Does there exist a continuous partition of the sphere into sets of cardinality 4?

Define $X^{\{n\}}:=\{A\subseteq X:|A|=n\}$, the set of subsets of cardinality $n$. If $X$ is a topological space, $X^{\{n\}}$ can be given a topology by considering it to be a quotient of $X^n$ minus the extended diagonal.

Define a continuous $n$-partition of a space $X$ to be a partition of $X$ into sets of cardinality $n$ such that the associated function $X\to X^{\{n\}}$, sending $x$ to the element of the partition that contains it, is continuous.

(The notation and terminology is my own. I don't know if there is standard notation or terminology for these.)

Does there exist a continuous $4$-partition of the sphere?

My assumption is no, because most obvious $4$-partitions fail.
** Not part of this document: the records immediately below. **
import Mathlib
import HarnessLib

/-!
# Cycle heat kernel — walk expansion, positivity and the Chernoff tail (helper for stub `stub_treeRatioFloor`)

Positivity of the cycle heat kernel `q(s,m) = (1/L)∑_k e^{-sε(k)} cos(2πkm/L)` is invisible on the Fourier side;
it follows from the walk expansion: `e^{-sε(k)} = e^{-2s} ∑_t (s^t/t!) (2cos θ_k)^t` and
`∑_k (2cos θ_k)^t cos(θ_k m) = ∑_r C(t,r) ∑_k cos(θ_k (2r - t + m)) ≥ 0`, because a character sum
`∑_{k ∈ ZMod L} cos(2πkM/L)` equals `L` if `L ∣ M` and `0` otherwise.  The same expansion gives the Chernoff
tail bound `∑_{|m| ≥ h} q(s,m) ≤ 2 e^{-θh} e^{(2cosh θ - 2)s}` (`θ ≥ 0`): the residue `-(2r-t)` is at cyclic
distance `≤ |2r - t|` from `0`, and `∑_r C(t,r) e^{±θ(2r-t)} = (2cosh θ)^t`.
Theorems only (hypotheses `hε hq` as in `…CycleKernelBasics`); registered helper stub `CycleKernelNonneg`.
-/

noncomputable section

namespace Summit.QuantumFields.YangMills.Theorems.FemtoCurvatureSkewness

open Finset
open scoped BigOperators

namespace CycleKernel

variable {L : ℕ} [NeZero L]

/-! ## Character sums on `ZMod L` -/

/-- `∑_{k ∈ ZMod L} exp(2πi k M/L) = L` if `L ∣ M`, and `= 0` otherwise (geometric sum of roots of unity). -/
theorem sum_exp_char (M : ℤ) :
    ∑ k : ZMod L, Complex.exp (((2 * Real.pi * (k.val : ℝ) * M / L : ℝ) : ℂ) * Complex.I) =
      if ((M : ZMod L) = 0) then (L : ℂ) else 0 := by
  have hL : (L : ℝ) ≠ 0 := Nat.cast_ne_zero.mpr (NeZero.ne L)
  have hLc : (L : ℂ) ≠ 0 := Nat.cast_ne_zero.mpr (NeZero.ne L)
  set ω : ℂ := Complex.exp (((2 * Real.pi * M / L : ℝ) : ℂ) * Complex.I) with hω
  have hterm : ∀ k : ZMod L,
      Complex.exp (((2 * Real.pi * (k.val : ℝ) * M / L : ℝ) : ℂ) * Complex.I) = ω ^ k.val := by
    intro k
    rw [hω, ← Complex.exp_nat_mul]
    congr 1
    push_cast
    ring
  simp_rw [hterm]
  rw [show ∑ k : ZMod L, ω ^ k.val = ∑ j ∈ Finset.range L, ω ^ j from
    Finset.sum_nbij' (fun k => k.val) (fun j => (j : ZMod L)) (fun k _ => Finset.mem_range.mpr (ZMod.val_lt k))
      (fun j _ => Finset.mem_univ _) (fun k _ => ZMod.natCast_zmod_val k)
      (fun j hj => ZMod.val_cast_of_lt (Finset.mem_range.mp hj)) (fun k _ => rfl)]
  have hωL : ω ^ L = 1 := by
    rw [hω, ← Complex.exp_nat_mul]
    have h : (L : ℂ) * ((((2 * Real.pi * M / L : ℝ)) : ℂ) * Complex.I) = (M : ℂ) * (2 * Real.pi * Complex.I) := by
      push_cast
      field_simp
    rw [h]
    exact Complex.exp_int_mul_two_pi_mul_I M
  have hω1 : ω = 1 → ((M : ZMod L) = 0) := by
    rw [ZMod.intCast_zmod_eq_zero_iff_dvd, hω, Complex.exp_eq_one_iff]
    rintro ⟨n, hn⟩
    have h2 : (((2 * Real.pi * M / L : ℝ)) : ℂ) * Complex.I = (((n * (2 * Real.pi) : ℝ)) : ℂ) * Complex.I := by
      rw [hn]; push_cast; ring
    have h3 := Complex.ofReal_inj.mp (mul_right_cancel₀ Complex.I_ne_zero h2)
    have h4 : (M : ℝ) = n * L := by
      field_simp at h3
      nlinarith [Real.pi_pos]
    exact ⟨n, by exact_mod_cast (show (M : ℝ) = L * n by rw [h4]; ring)⟩
  by_cases h1 : (M : ZMod L) = 0
  · rw [if_pos h1]
    obtain ⟨c, hc⟩ := (ZMod.intCast_zmod_eq_zero_iff_dvd M L).mp h1
    have hω' : ω = 1 := by
      rw [hω, Complex.exp_eq_one_iff]
      exact ⟨c, by rw [hc]; push_cast; field_simp⟩
    simp [hω']
  · rw [if_neg h1, geom_sum_eq (fun h => h1 (hω1 h)), hωL]
    simp

/-- `∑_{k ∈ ZMod L} cos(2π k M/L) = L` if `L ∣ M`, else `0`. -/
theorem sum_cos_char (M : ℤ) :
    ∑ k : ZMod L, Real.cos (2 * Real.pi * (k.val : ℝ) * M / L) = if ((M : ZMod L) = 0) then (L : ℝ) else 0 := by
  have h := congrArg Complex.re (sum_exp_char (L := L) M)
  rw [Complex.re_sum] at h
  simp only [Complex.exp_ofReal_mul_I_re] at h
  rw [h]
  split_ifs <;> simp

/-- `∑_{k ∈ ZMod L} sin(2π k M/L) = 0`. -/
theorem sum_sin_char (M : ℤ) : ∑ k : ZMod L, Real.sin (2 * Real.pi * (k.val : ℝ) * M / L) = 0 := by
  have h := congrArg Complex.im (sum_exp_char (L := L) M)
  rw [Complex.im_sum] at h
  simp only [Complex.exp_ofReal_mul_I_im] at h
  rw [h]
  split_ifs <;> simp

/-- Character sums are non-negative. -/
theorem sum_cos_char_nonneg (M : ℤ) : 0 ≤ ∑ k : ZMod L, Real.cos (2 * Real.pi * (k.val : ℝ) * M / L) := by
  rw [sum_cos_char]
  split_ifs <;> positivity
If we could find a $2$-partition (also known as a fixed-point-free involution) of the projective plane ${\rm\Bbb RP}^2$, we'd be golden, since each element of ${\rm\Bbb RP}^2$ corresponds to an antipodal pair of the sphere $S^2$, but this is impossible by the Lefschetz fixed point theorem.

There's probably some simple algebraic topology solution for this, but unfortunately, I am unskilled in algebraic topology.

For a further conjecture, I believe $S^2$ has size $2$ mod $4$, in the following sense: if $k$ points are deleted from $S^2$, then the result has a continuous $4$-partition iff $k\equiv2 \pmod{4}$.

Solution 1:

Let $X$ be a manifold and suppose $f:X\to X^{\{n\}}$ is a continuous $n$-partition. Let $p:X\to Y$ be the quotient map associated to this partition of $X$. I claim that in fact $p$ is a covering map. (Conversely, it is easy to see that any partition that comes from an $n$-sheeted covering map is continuous.)

To prove this, let $y\in Y$, so $y=\{x_1,\dots,x_n\}$ is an $n$-element subset of $X$. Let $U_1,\dots,U_n$ be pairwise disjoint neighborhoods of $x_1,\dots,x_n$. Then there is an open subset $U$ of $X^{\{n\}}$, consisting of sets which contain exactly one element from each $U_i$, and the topology of $U$ is just the product topology when you identify it with $\prod U_i$. By continuity of $f$, there is an open neighborhood $V_1\subseteq U_1$ of $x_1$ such that $f(V_1)\subseteq U$. Restricting $f$ to a map $V_1\to U\cong \prod U_i$, we can think of it as a collection of continuous maps $f_i:V_1\to U_i$ for each $i$. Since $f$ is a partition, each $f_i$ is injective. By invariance of domain (this is the one place we are using the assumption that $X$ is a manifold), this means $f_i(V_1)$ is open for each $i$ and $f_i$ is a homeomorphism $V_1\to f_i(V_1)$. Let us write $V_i=f_i(V_1)$.

So, we have open neighborhoods $V_1,\dots,V_n$ of $x_1,\dots,x_n$ and homeomorphisms $f_i:V_1\to V_i$ such that our partition just splits $\bigcup V_i$ into the sets of the form $\{f_1(x),f_2(x),\dots,f_n(x)\}$ for each $x\in V_1$. So, the set $W=p(V_1)=p(V_2)=\dots=p(V_n)$ is an open neighborhood of $p$ in $Y$, and it is evenly covered by $p$, with $p^{-1}(W)=\bigcup V_i$ and $p$ mapping each $V_i$ to $W$ homeomorphically.

In particular, in the case of $S^2$, a continuous $n$-partition would give a surface that has $S^2$ as an $n$-sheeted covering space. By the classification of surfaces, this is possible for only $n=1,2$.

Furthermore, if you have a continuous $n$-partition of an $k$-times punctured sphere $X$, this gives an $n$-sheeted covering map $p:X\to Y$. The space $Y$ must then be a connected surface with finitely generated fundamental group, and thus is a surface of finite type (you can show it has finitely many ends and its end compactification is a closed surface). It follows that $\chi(X)=n\chi(Y)$. Since $\chi(X)=2-k$, this means $k$ must be $2$ mod $n$.